import Summits.AtomisticToContinuum.Crystallization.Theorems.OverbindingBudgetAffineTwinGainKernel
import Literature.MathematicalPhysics.StatisticalMechanics.HcpFccLatticeSumsRegistry
import Literature.MathematicalPhysics.StatisticalMechanics.HcpFccLatticeSumsKernelA4
import Literature.MathematicalPhysics.StatisticalMechanics.HcpFccLatticeSumsKernelA5

/-!
# `OverbindingBudget` / crux `RobustDefectLimitWindows` (stmt-AtomisticToContinuum-31280) — «TwinGain» part E: registry-coupling bounds

Support file (lens-4 g84, instrument literal **TGI** `IdealTwinGain` of `…OverbindingBudgetAffineTwinCut` §6).  The numerical inputs of the
twin-gain certificate that the Literature kit does not already hold:

* `registryCoupling_three_abs_at_k` (`k ∈ {5,6,7,11,12,13,17,18,19}`) — certified absolute enclosures `|J⁽³⁾(2k²/3)| ≤ β₃(k)` from the
  kernel floor sums of part K and of `…HcpFccLatticeSumsKernelA4/A5` (the hcp-parity partners) through `boxFloorSum_sound_le/_ge` (`…HcpFccLatticeSumsEval`) and the in-plane tail `registryCoupling_three_tail`
  (`R = 40`), verbatim the pattern of `…HcpFccLatticeSumsNumJ3a` (which holds `k ∈ {2,3,4,8,9,10,14,15,16,20,21}`); the literals `β₃` are the
  exact certified bounds rounded OUTWARD to two significant digits (slack ≥ 4 %);
* `registryCoupling_six_abs_crude` — `|J⁽⁶⁾(s)| ≤ s⁻⁶ + (24/5) s⁻⁵` for every `s > 0` (both layer sums are nonnegative and bounded by
  `layerSum_le_of_pos`, `…HcpFccLatticeSumsTail`); used at the layers `5 ≤ k ≤ 21`;
* `registryCoupling_three_abs_far` / `registryCoupling_six_abs_far` — the layer majorants `|J⁽³⁾(2k²/3)| ≤ 125·k⁻⁶`, `|J⁽⁶⁾(2k²/3)| ≤ k⁻⁶/5000`
  for `k ≥ 22` (from `registryCoupling_three_abs`, `s ≥ 320`, resp. the crude bound), summed in part C against `sum_inv_pow_Ioc_le`.
[this file: 13 theorems; no definitions; standard axioms]
-/

noncomputable section

namespace Summit.AtomisticToContinuum.Crystallization.Theorems.OverbindingBudgetAffineTwinGainEnclosures

open Finset
open Literature.MathematicalPhysics.StatisticalMechanics.StackingSums
open Summit.AtomisticToContinuum.Crystallization.Theorems.OverbindingBudgetAffineTwinGainKernel

/-- From a two-sided enclosure `lo ≤ x ≤ hi` with `−hi ≤ lo` to the absolute bound `|x| ≤ hi`. [this file · kind: proof] -/
theorem abs_le_of_enclosure {x lo hi : ℝ} (h : lo ≤ x ∧ x ≤ hi) (hlo : -hi ≤ lo) : |x| ≤ hi :=
  abs_le.2 ⟨hlo.trans h.1, h.2⟩

/-! ## Nine certified enclosures of `J⁽³⁾(2k²/3)` (box `40`, both patterns, in-plane tail) -/

/-- **`|J⁽3⁾(2·5²/3)| ≤ 0.000000022`**, certified (box `40`, kernel floor sums of part K, in-plane tail). [this file · kind: proof] -/
theorem registryCoupling_three_abs_at_5 : |registryCoupling 3 (50 / 3)| ≤ 0.000000022 := by
  have h0 := boxFloorSum_sound_le (p := 2) (q := 3) (δ := 0) (by norm_num) (by norm_num) (by norm_num)
    5 40 3 (M := 10 ^ 18) (by norm_num)
  have h0' := boxFloorSum_sound_ge (p := 2) (q := 3) (δ := 0) (by norm_num) (by norm_num) (by norm_num)
    (k := 5) 40 (n := 3) (by norm_num) (Or.inl (by norm_num)) (M := 10 ^ 18) (by norm_num)
  have h1 := boxFloorSum_sound_le (p := 2) (q := 3) (δ := 1) (by norm_num) (by norm_num) (by norm_num)
    5 40 3 (M := 10 ^ 18) (by norm_num)
  have h1' := boxFloorSum_sound_ge (p := 2) (q := 3) (δ := 1) (by norm_num) (by norm_num) (by norm_num)
    (k := 5) 40 (n := 3) (by norm_num) (Or.inl (by norm_num)) (M := 10 ^ 18) (by norm_num)
  rw [boxFloorSum_3_0_5] at h0 h0'
  rw [boxFloorSum_3_1_5] at h1 h1'
  obtain ⟨ht1, ht2⟩ := abs_le.1 (registryCoupling_three_tail (s := 50 / 3) (by norm_num) (R := 40) le_rfl)
  rw [abs_le]
  norm_num at h0 h0' h1 h1' ht1 ht2 ⊢
  constructor <;> linarith

/-- **`|J⁽3⁾(2·6²/3)| ≤ 0.000000022`**, certified (box `40`, kernel floor sums of part K, in-plane tail). [this file · kind: proof] -/
theorem registryCoupling_three_abs_at_6 : |registryCoupling 3 (24)| ≤ 0.000000022 := by
  have h0 := boxFloorSum_sound_le (p := 2) (q := 3) (δ := 0) (by norm_num) (by norm_num) (by norm_num)
    6 40 3 (M := 10 ^ 18) (by norm_num)
  have h0' := boxFloorSum_sound_ge (p := 2) (q := 3) (δ := 0) (by norm_num) (by norm_num) (by norm_num)
    (k := 6) 40 (n := 3) (by norm_num) (Or.inl (by norm_num)) (M := 10 ^ 18) (by norm_num)
  have h1 := boxFloorSum_sound_le (p := 2) (q := 3) (δ := 1) (by norm_num) (by norm_num) (by norm_num)
    6 40 3 (M := 10 ^ 18) (by norm_num)
  have h1' := boxFloorSum_sound_ge (p := 2) (q := 3) (δ := 1) (by norm_num) (by norm_num) (by norm_num)
    (k := 6) 40 (n := 3) (by norm_num) (Or.inl (by norm_num)) (M := 10 ^ 18) (by norm_num)
  rw [boxFloorSum_3_0_6] at h0 h0'
  rw [boxFloorSum_3_1_6] at h1 h1'
  obtain ⟨ht1, ht2⟩ := abs_le.1 (registryCoupling_three_tail (s := 24) (by norm_num) (R := 40) le_rfl)
  rw [abs_le]
  norm_num at h0 h0' h1 h1' ht1 ht2 ⊢
  constructor <;> linarith

/-- **`|J⁽3⁾(2·7²/3)| ≤ 0.000000022`**, certified (box `40`, kernel floor sums of part K, in-plane tail). [this file · kind: proof] -/
theorem registryCoupling_three_abs_at_7 : |registryCoupling 3 (98 / 3)| ≤ 0.000000022 := by
  have h0 := boxFloorSum_sound_le (p := 2) (q := 3) (δ := 0) (by norm_num) (by norm_num) (by norm_num)
    7 40 3 (M := 10 ^ 18) (by norm_num)
  have h0' := boxFloorSum_sound_ge (p := 2) (q := 3) (δ := 0) (by norm_num) (by norm_num) (by norm_num)
    (k := 7) 40 (n := 3) (by norm_num) (Or.inl (by norm_num)) (M := 10 ^ 18) (by norm_num)
  have h1 := boxFloorSum_sound_le (p := 2) (q := 3) (δ := 1) (by norm_num) (by norm_num) (by norm_num)
    7 40 3 (M := 10 ^ 18) (by norm_num)
  have h1' := boxFloorSum_sound_ge (p := 2) (q := 3) (δ := 1) (by norm_num) (by norm_num) (by norm_num)
    (k := 7) 40 (n := 3) (by norm_num) (Or.inl (by norm_num)) (M := 10 ^ 18) (by norm_num)
  rw [boxFloorSum_3_0_7] at h0 h0'
  rw [boxFloorSum_3_1_7] at h1 h1'
  obtain ⟨ht1, ht2⟩ := abs_le.1 (registryCoupling_three_tail (s := 98 / 3) (by norm_num) (R := 40) le_rfl)
  rw [abs_le]
  norm_num at h0 h0' h1 h1' ht1 ht2 ⊢
  constructor <;> linarith

/-- **`|J⁽3⁾(2·11²/3)| ≤ 0.000000019`**, certified (box `40`, kernel floor sums of part K, in-plane tail). [this file · kind: proof] -/
theorem registryCoupling_three_abs_at_11 : |registryCoupling 3 (242 / 3)| ≤ 0.000000019 := by
  have h0 := boxFloorSum_sound_le (p := 2) (q := 3) (δ := 0) (by norm_num) (by norm_num) (by norm_num)
    11 40 3 (M := 10 ^ 18) (by norm_num)
  have h0' := boxFloorSum_sound_ge (p := 2) (q := 3) (δ := 0) (by norm_num) (by norm_num) (by norm_num)
    (k := 11) 40 (n := 3) (by norm_num) (Or.inl (by norm_num)) (M := 10 ^ 18) (by norm_num)
  have h1 := boxFloorSum_sound_le (p := 2) (q := 3) (δ := 1) (by norm_num) (by norm_num) (by norm_num)
    11 40 3 (M := 10 ^ 18) (by norm_num)
  have h1' := boxFloorSum_sound_ge (p := 2) (q := 3) (δ := 1) (by norm_num) (by norm_num) (by norm_num)
    (k := 11) 40 (n := 3) (by norm_num) (Or.inl (by norm_num)) (M := 10 ^ 18) (by norm_num)
  rw [boxFloorSum_3_0_11] at h0 h0'
  rw [boxFloorSum_3_1_11] at h1 h1'
  obtain ⟨ht1, ht2⟩ := abs_le.1 (registryCoupling_three_tail (s := 242 / 3) (by norm_num) (R := 40) le_rfl)
  rw [abs_le]
  norm_num at h0 h0' h1 h1' ht1 ht2 ⊢
  constructor <;> linarith

/-- **`|J⁽3⁾(2·12²/3)| ≤ 0.000000019`**, certified (box `40`, kernel floor sums of part K, in-plane tail). [this file · kind: proof] -/
theorem registryCoupling_three_abs_at_12 : |registryCoupling 3 (96)| ≤ 0.000000019 := by
  have h0 := boxFloorSum_sound_le (p := 2) (q := 3) (δ := 0) (by norm_num) (by norm_num) (by norm_num)
    12 40 3 (M := 10 ^ 18) (by norm_num)
  have h0' := boxFloorSum_sound_ge (p := 2) (q := 3) (δ := 0) (by norm_num) (by norm_num) (by norm_num)
    (k := 12) 40 (n := 3) (by norm_num) (Or.inl (by norm_num)) (M := 10 ^ 18) (by norm_num)
  have h1 := boxFloorSum_sound_le (p := 2) (q := 3) (δ := 1) (by norm_num) (by norm_num) (by norm_num)
    12 40 3 (M := 10 ^ 18) (by norm_num)
  have h1' := boxFloorSum_sound_ge (p := 2) (q := 3) (δ := 1) (by norm_num) (by norm_num) (by norm_num)
    (k := 12) 40 (n := 3) (by norm_num) (Or.inl (by norm_num)) (M := 10 ^ 18) (by norm_num)
  rw [boxFloorSum_3_0_12] at h0 h0'
  rw [boxFloorSum_3_1_12] at h1 h1'
  obtain ⟨ht1, ht2⟩ := abs_le.1 (registryCoupling_three_tail (s := 96) (by norm_num) (R := 40) le_rfl)
  rw [abs_le]
  norm_num at h0 h0' h1 h1' ht1 ht2 ⊢
  constructor <;> linarith

/-- **`|J⁽3⁾(2·13²/3)| ≤ 0.000000019`**, certified (box `40`, kernel floor sums of part K, in-plane tail). [this file · kind: proof] -/
theorem registryCoupling_three_abs_at_13 : |registryCoupling 3 (338 / 3)| ≤ 0.000000019 := by
  have h0 := boxFloorSum_sound_le (p := 2) (q := 3) (δ := 0) (by norm_num) (by norm_num) (by norm_num)
    13 40 3 (M := 10 ^ 18) (by norm_num)
  have h0' := boxFloorSum_sound_ge (p := 2) (q := 3) (δ := 0) (by norm_num) (by norm_num) (by norm_num)
    (k := 13) 40 (n := 3) (by norm_num) (Or.inl (by norm_num)) (M := 10 ^ 18) (by norm_num)
  have h1 := boxFloorSum_sound_le (p := 2) (q := 3) (δ := 1) (by norm_num) (by norm_num) (by norm_num)
    13 40 3 (M := 10 ^ 18) (by norm_num)
  have h1' := boxFloorSum_sound_ge (p := 2) (q := 3) (δ := 1) (by norm_num) (by norm_num) (by norm_num)
    (k := 13) 40 (n := 3) (by norm_num) (Or.inl (by norm_num)) (M := 10 ^ 18) (by norm_num)
  rw [boxFloorSum_3_0_13] at h0 h0'
  rw [boxFloorSum_3_1_13] at h1 h1'
  obtain ⟨ht1, ht2⟩ := abs_le.1 (registryCoupling_three_tail (s := 338 / 3) (by norm_num) (R := 40) le_rfl)
  rw [abs_le]
  norm_num at h0 h0' h1 h1' ht1 ht2 ⊢
  constructor <;> linarith
/-
Copyright (c) 2026. Released under Apache 2.0 license as described in the file LICENSE.
-/
import Mathlib.Analysis.Matrix.Spectrum
import Mathlib.Analysis.Matrix.PosDef
import Mathlib.Analysis.Matrix.Order
import Mathlib.LinearAlgebra.Matrix.SchurComplement
import Mathlib.LinearAlgebra.Matrix.Rank
import Literature.MathematicalPhysics.QuantumFieldTheory.Balaban1983to89.T4TerritoryReflection

/-!
# T4 — the Gaussian COLLAR LEMMA for the territory comparison (E2-rel (b), lower half, piece O2′ (a))

Pure linear algebra, kernel-proved, **no cited facts, no new named facts** ([folklore]: the spectral
theorem, the Weinstein–Aronszajn identity, the two Schur-complement criteria for positive
semidefiniteness of a symmetric block matrix — all from Mathlib — and Fischer's inequality, which is
re-derived here).  This module discharges, IN THE GAUSSIAN-STEP MODEL of
`T4TerritoryReflection` (header there, §(M)), the half **(a) "Schur-complement / collar locality of
log det"** of the located open piece O2′ = `T4TerritoryReflection.NormLocality` (cell record
`t4/T4-EST-U5Ea-E2relb.md`, GAPS G-pv06g10-1); the half **(b) "background oscillation"** is NOT
touched and stays NOT PRINTED / open (it is exactly the hypothesis `hnorm` of
`normLocality_of_collar` below).

## Dictionary (Gaussian normalisations ↔ determinants)

For a real symmetric positive definite precision form `Q` on `ℝ^N`, the Gaussian normalisation is
`Z(Q) = ∫ exp(−½⟨x, Q x⟩) dx = (2π)^{N/2} (det Q)^{−1/2}`.  Split the variables of one
renormalisation step into the TERRITORY block (index type `m`) and the EXTERIOR block (`k`), so the
step's fluctuation form is the symmetric block matrix `M = [[A, B], [Bᴴ, D]]` (`A` = territory
block, `D` = exterior block, `B` = the territory × exterior coupling; v1/v1.1 added here «supported
on a COLLAR: its rank is at most the number of coupled boundary sites» — see READING OF `B` (v1.2)
below for the corrected identification: that clause holds for a finite-range TRUNCATION of `B`, not
for the printed non-local coupling verbatim).  Then (Schur)
`det M = det D · det (A − B D⁻¹ Bᴴ)`, hence

  `Z(M) = Z(A) · Z(D) · √q`,   `q := det A · det D / det M`  (the COLLAR RATIO),

i.e. the territory's share of the GLOBAL normalisation, `Z(M) / Z(D)` (the conditional
normalisation), equals its BLOCK normalisation `Z(A)` (= `nT` of `T4TerritoryReflection.SmallFieldMass`
/ `NormLocality`) times the collar factor `√q`.  The theorems below bound the collar ratio by the
coupling block ONLY THROUGH ITS RANK and the two spectral constants of the form:

READING OF `B` (v1.2; identification only — NO theorem of this file changes, `rank B ≤ r` is and was
a HYPOTHESIS, the binder `hr` of `det_mul_det_le_pow_mul_det_fromBlocks` / `collarRatio_bounds`).
Print's k-th fluctuation form is built on the operator Δ^{(k)}(U_{k+1}) of [B12] p.267 («The
quadratic form in B′ above is equal to −1/2⟨B′, Δ^{(k)}B′⟩, see the definition (3.156) [13]»; the
whole step integral is (2.10) p.267, render re-read as an image by generation 11), which is NOT of
finite range, so the territory × exterior block of the GLOBAL form is not literally collar-supported
and «rank B ≤ #collar sites» is FALSE VERBATIM for it (co-seat finding, cell GAPS G-pv10-15; this
lineage's ruling, record `t4/T4-EST-U5Ea-E2relb.md` v1.7/v1.8 §3‴ Q3: repair (b) adopted).  The
corrected identification: write `B = B_w + B_far`, `B_w` = the RANGE-`w` TRUNCATION (the rows of
territory sites farther than `w` from the exterior set to zero), so `rank B_w ≤ #(territory sites
within w of the exterior)` BY SUPPORT (rank ≤ number of nonzero rows) — THIS is the `B` fed to `hr`;
the far part is priced separately by the kernel lemma
`T4LogDetOscillation.abs_log_det_sub_log_det_le` (`|log det M − log det M_w| ≤ (1/c) · Σ|M − M_w|`
for `M, M_w ≥ c • 1`, same lineage, zero cited facts), i.e. an extra factor
`exp ((2/c) · Σ_{i,j} |B_far i j|)` on the collar ratio — a PERIMETER law, d′-affordable, PROVIDED the
entries of the coupling decay exponentially in the distance (then `Σ|B_far| ≤ C₀e^{−δ₀w} · #∂T`).
That decay is a MODEL HYPOTHESIS here, NOT a cited fact: the printed exponential-decay statements
nearest to it ([B12] (0.24)–(0.26) p.257 «|E^{(j)}(X, U)| ≤ E₀ exp(−κd_j(X))» and (1.18) p.263,
read by generation 10 of this lineage, record [R15]/[R16]) concern the localized effective-action
terms E^{(j)}(X), not the entries of Δ^{(k)}(U_{k+1}) as such (status recorded in G-pv10-15: «NOT PRINTED;
false verbatim for the global operator; true after finite-range truncation»).  Both uniform
positivity binders (`hM` for `M` and its analogue for `M_w`) stay explicit hypotheses.

* `collarRatio_bounds`:  if `M ≥ c • 1` (`c > 0`: uniform positivity of the fluctuation form — a
  MODEL hypothesis; [B12] p.267 only DEFINES the fluctuation form by reference, «The quadratic form in
  B′ above is equal to −1/2⟨B′, Δ^{(k)}B′⟩, see the definition (3.156) [13]» ([13] there = CMP 99
  (1985) 389–434), and p.268 names the «covariance C^{(k)} = C^{(k)}(U_{k+1}) = (C*Δ^{(k)}C)⁻¹»; NO
  lower bound for `Δ^{(k)}(U)` is printed on pp.266–268 (v1 of this docstring said otherwise: corrected
  in v1.1 after the cross-read, cell GAPS C-pv06g10-4); v1.2 LOCATION POINTER: at the R′-level, for
  the LOCALIZED denominator (1.2) of [B16] a lower bound IS printed — p.358 (render p004 read as an
  image by generation 11) «This integral is in the denominator of (1.1), hence we are interested only
  in a lower bound, which follows from the boundedness of the quadratic form. The integral is bounded
  from below by exp(−O(1)|Λ|) = exp(−O(M⁴)).», resting on (1.9) «⟨H_{1,k}B′, Δ₁(ζ₀)H_{1,k}B′⟩ ≥
  γ₀/(2d(100M)⁵) ‖B′‖²» «for g_k sufficiently small» — an object that lives in the slot `own` of
  `T4TerritoryComparison` (consumed inside (1.79)), NOT in `norm`/`terr` (this lineage's ruling,
  record §3‴; co-seat pointer G-pv10-15 item 5), so it is cited for LOCATION ONLY and changes no
  binder; uniform positivity is not used as a hypothesis anywhere in this file
  beyond the explicit binder `hM`), `A ≤ a • 1` and `rank B ≤ r`, then
  `1 ≤ q ≤ (1 + a/c)^r`.
  Lower bound = Fischer's inequality `det M ≤ det A · det D`; upper bound = the collar inequality.
* `normLocality_of_collar`:  consequently, if the re-inserted reference normalisation satisfies
  `norm ≤ nT · √q` pointwise (the model identification + the (b)-half) and the collar rank is
  dominated by the territory cost, `NormLocality` holds with constant `log (1 + a/c) / 2` and zero
  slack — a PERIMETER-law constant, d′-affordable in the sense of `T4TerritoryComparison.SlackDPrime`.

## The linear algebra (all over `ℝ`)

* §1 `det_one_add_le_pow_of_rank_le`: `N` symmetric PSD, `N ≤ l • 1`, `rank N ≤ r` ⇒
  `1 ≤ det (1 + N) ≤ (1 + l)^r` (spectral theorem: `det (1 + N) = ∏ (1 + νᵢ)`, at most `rank N`
  factors differ from `1`, each `≤ 1 + l`).
* §2 `det_add_le_pow_mul_det` / `det_le_det_add`: `S` PD, `W` PSD, `rank W ≤ r`, `W ≤ l • S` ⇒
  `det S ≤ det (S + W) ≤ (1 + l)^r det S` — congruence-free: Gram factor `W = Xᴴ X` (positive square
  root via the continuous functional calculus), Weinstein–Aronszajn
  `det (S + Xᴴ X) = det S · det (1 + X S⁻¹ Xᴴ)`, and the push-through
  `Xᴴ X ≤ l • S ⇒ X S⁻¹ Xᴴ ≤ l • 1` by reading the block matrix `[[l • S, Xᴴ], [X, 1]]` with both
  Schur criteria (`Matrix.PosDef.fromBlocks₁₁/₂₂`); no matrix square root enters any statement.
* §3 block form: `schur_sub_smul_one_posSemidef` (uniform positivity passes to the Schur complement,
  by completing the square `y = −D⁻¹Bᴴx` in `Matrix.schur_complement_eq₂₂`), `det_fromBlocks_le`
  (Fischer), `det_mul_det_le_pow_mul_det_fromBlocks` (collar), `collarRatio_bounds`.
* §4 packaging: `sqrt_le_exp_of_le_pow`, `normLocality_of_collar`.

## Honest framing

A kernel lemma about finite-dimensional Gaussian integrals.  It is NOT a proof of E2-rel (b), NOT a
statement about the manuscripts' renormalisation steps beyond the model (M) of
`T4TerritoryReflection`, and NOT summit progress (rung (B)+1 ≠ infinite volume / mass gap / Clay).
What it changes in the census of the lower half of E2-rel (b): O2′ = (a) ∧ (b) with (a) now KERNEL in
the model (constant `log (1 + a/c) / 2` per unit of collar rank); (b) and the model claim (M) remain.

References (attribution only; nothing is cited as a hypothesis): E. Fischer, Über den Hadamardschen
Determinantensatz, Arch. Math. Phys. (3) 13 (1908) 32–40 [folklore]; [B12] = T. Bałaban,
Renormalization group approach to lattice gauge field theories. I, Commun. Math. Phys. 109 (1987)
249–301, (2.8)–(2.14) pp.266–268 (the fluctuation integral, its Gaussian measure dμ_{C^{(k)}} and the
normalisation [log Z^{(k)}(U_{k+1}) − log Z^{(k)}(1)] in the new action (2.12)) for the model features
(READING; v1 mis-printed the journal locator as «122 (1989) 175–202», which is the large-field paper —
corrected in v1.1); v1.2 adds, LOCATION ONLY (renders read as images by generation 11; added on the
locator correction §2(ii) of the co-seat identification record `t4/T4-EST-U5Ea-E2relb-ident.md` v1.1,
used for WHERE TO LOOK only): [B12] (2.10) p.267 (the whole k-th step integral); [B16] = T. Bałaban,
Large field renormalization. II, Commun. Math. Phys. 122 (1989) 355–392, pp.356–358 — (1.1) the
R′-ratio, (1.2) its denominator as a box-restricted Gaussian-type integral in B′ with ONE linear term
and V «at least of third order», (1.7)–(1.9) positivity of the quadratic form, p.358 the denominator's
lower bound quoted above, (1.10)/(1.11) «E_k(Λ) = (−½d(g) log g_k^{−2} + log σ₀)|Λ^{(k)}∖G₀|»,
«|I(U₀)| < O(1) log M|Λ| < O(1)M⁵.»; [B15] = T. Bałaban, Large field renormalization. I. The basic step
of the R operation, Commun. Math. Phys. 122 (1989) 175–202, p.192 (1.73) «Λ = (Ω^{~4}_{k₀+1})^c ∩ Z.»
(«the domain on which we integrate out all field variables»), p.201 (1.100) (definition of R′ρ_k, the
same normalized ratio per component) and (1.101) «χ(Λ_i) = χ({|(1/i) log V′(b)| < M₀ε_k for b ∈ Λ_i})».
v1.2 (unit `b2b-balaban-pv06` gen 11, journal CLAIM PV06-COLLAR-TRUNC-DOCFIX*) is HEADER-ONLY: every
declaration, docstring and proof below this module docstring is byte-identical to v1.1.
-/

open Matrix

★ ★ ★ ★ ★ ★ ★

**Exercise objective**.
Would you please copy exactly the part of the entries above that begins at the line containing "from below by" and ends at the line containing "A kernel lemma", both lines included?

**Final answer**.
  from below by exp(−O(1)|Λ|) = exp(−O(M⁴)).», resting on (1.9) «⟨H_{1,k}B′, Δ₁(ζ₀)H_{1,k}B′⟩ ≥
  γ₀/(2d(100M)⁵) ‖B′‖²» «for g_k sufficiently small» — an object that lives in the slot `own` of
  `T4TerritoryComparison` (consumed inside (1.79)), NOT in `norm`/`terr` (this lineage's ruling,
  record §3‴; co-seat pointer G-pv10-15 item 5), so it is cited for LOCATION ONLY and changes no
  binder; uniform positivity is not used as a hypothesis anywhere in this file
  beyond the explicit binder `hM`), `A ≤ a • 1` and `rank B ≤ r`, then
  `1 ≤ q ≤ (1 + a/c)^r`.
  Lower bound = Fischer's inequality `det M ≤ det A · det D`; upper bound = the collar inequality.
* `normLocality_of_collar`:  consequently, if the re-inserted reference normalisation satisfies
  `norm ≤ nT · √q` pointwise (the model identification + the (b)-half) and the collar rank is
  dominated by the territory cost, `NormLocality` holds with constant `log (1 + a/c) / 2` and zero
  slack — a PERIMETER-law constant, d′-affordable in the sense of `T4TerritoryComparison.SlackDPrime`.

## The linear algebra (all over `ℝ`)

* §1 `det_one_add_le_pow_of_rank_le`: `N` symmetric PSD, `N ≤ l • 1`, `rank N ≤ r` ⇒
  `1 ≤ det (1 + N) ≤ (1 + l)^r` (spectral theorem: `det (1 + N) = ∏ (1 + νᵢ)`, at most `rank N`
  factors differ from `1`, each `≤ 1 + l`).
* §2 `det_add_le_pow_mul_det` / `det_le_det_add`: `S` PD, `W` PSD, `rank W ≤ r`, `W ≤ l • S` ⇒
  `det S ≤ det (S + W) ≤ (1 + l)^r det S` — congruence-free: Gram factor `W = Xᴴ X` (positive square
  root via the continuous functional calculus), Weinstein–Aronszajn
  `det (S + Xᴴ X) = det S · det (1 + X S⁻¹ Xᴴ)`, and the push-through
  `Xᴴ X ≤ l • S ⇒ X S⁻¹ Xᴴ ≤ l • 1` by reading the block matrix `[[l • S, Xᴴ], [X, 1]]` with both
  Schur criteria (`Matrix.PosDef.fromBlocks₁₁/₂₂`); no matrix square root enters any statement.
* §3 block form: `schur_sub_smul_one_posSemidef` (uniform positivity passes to the Schur complement,
  by completing the square `y = −D⁻¹Bᴴx` in `Matrix.schur_complement_eq₂₂`), `det_fromBlocks_le`
  (Fischer), `det_mul_det_le_pow_mul_det_fromBlocks` (collar), `collarRatio_bounds`.
* §4 packaging: `sqrt_le_exp_of_le_pow`, `normLocality_of_collar`.

## Honest framing

A kernel lemma about finite-dimensional Gaussian integrals.  It is NOT a proof of E2-rel (b), NOT a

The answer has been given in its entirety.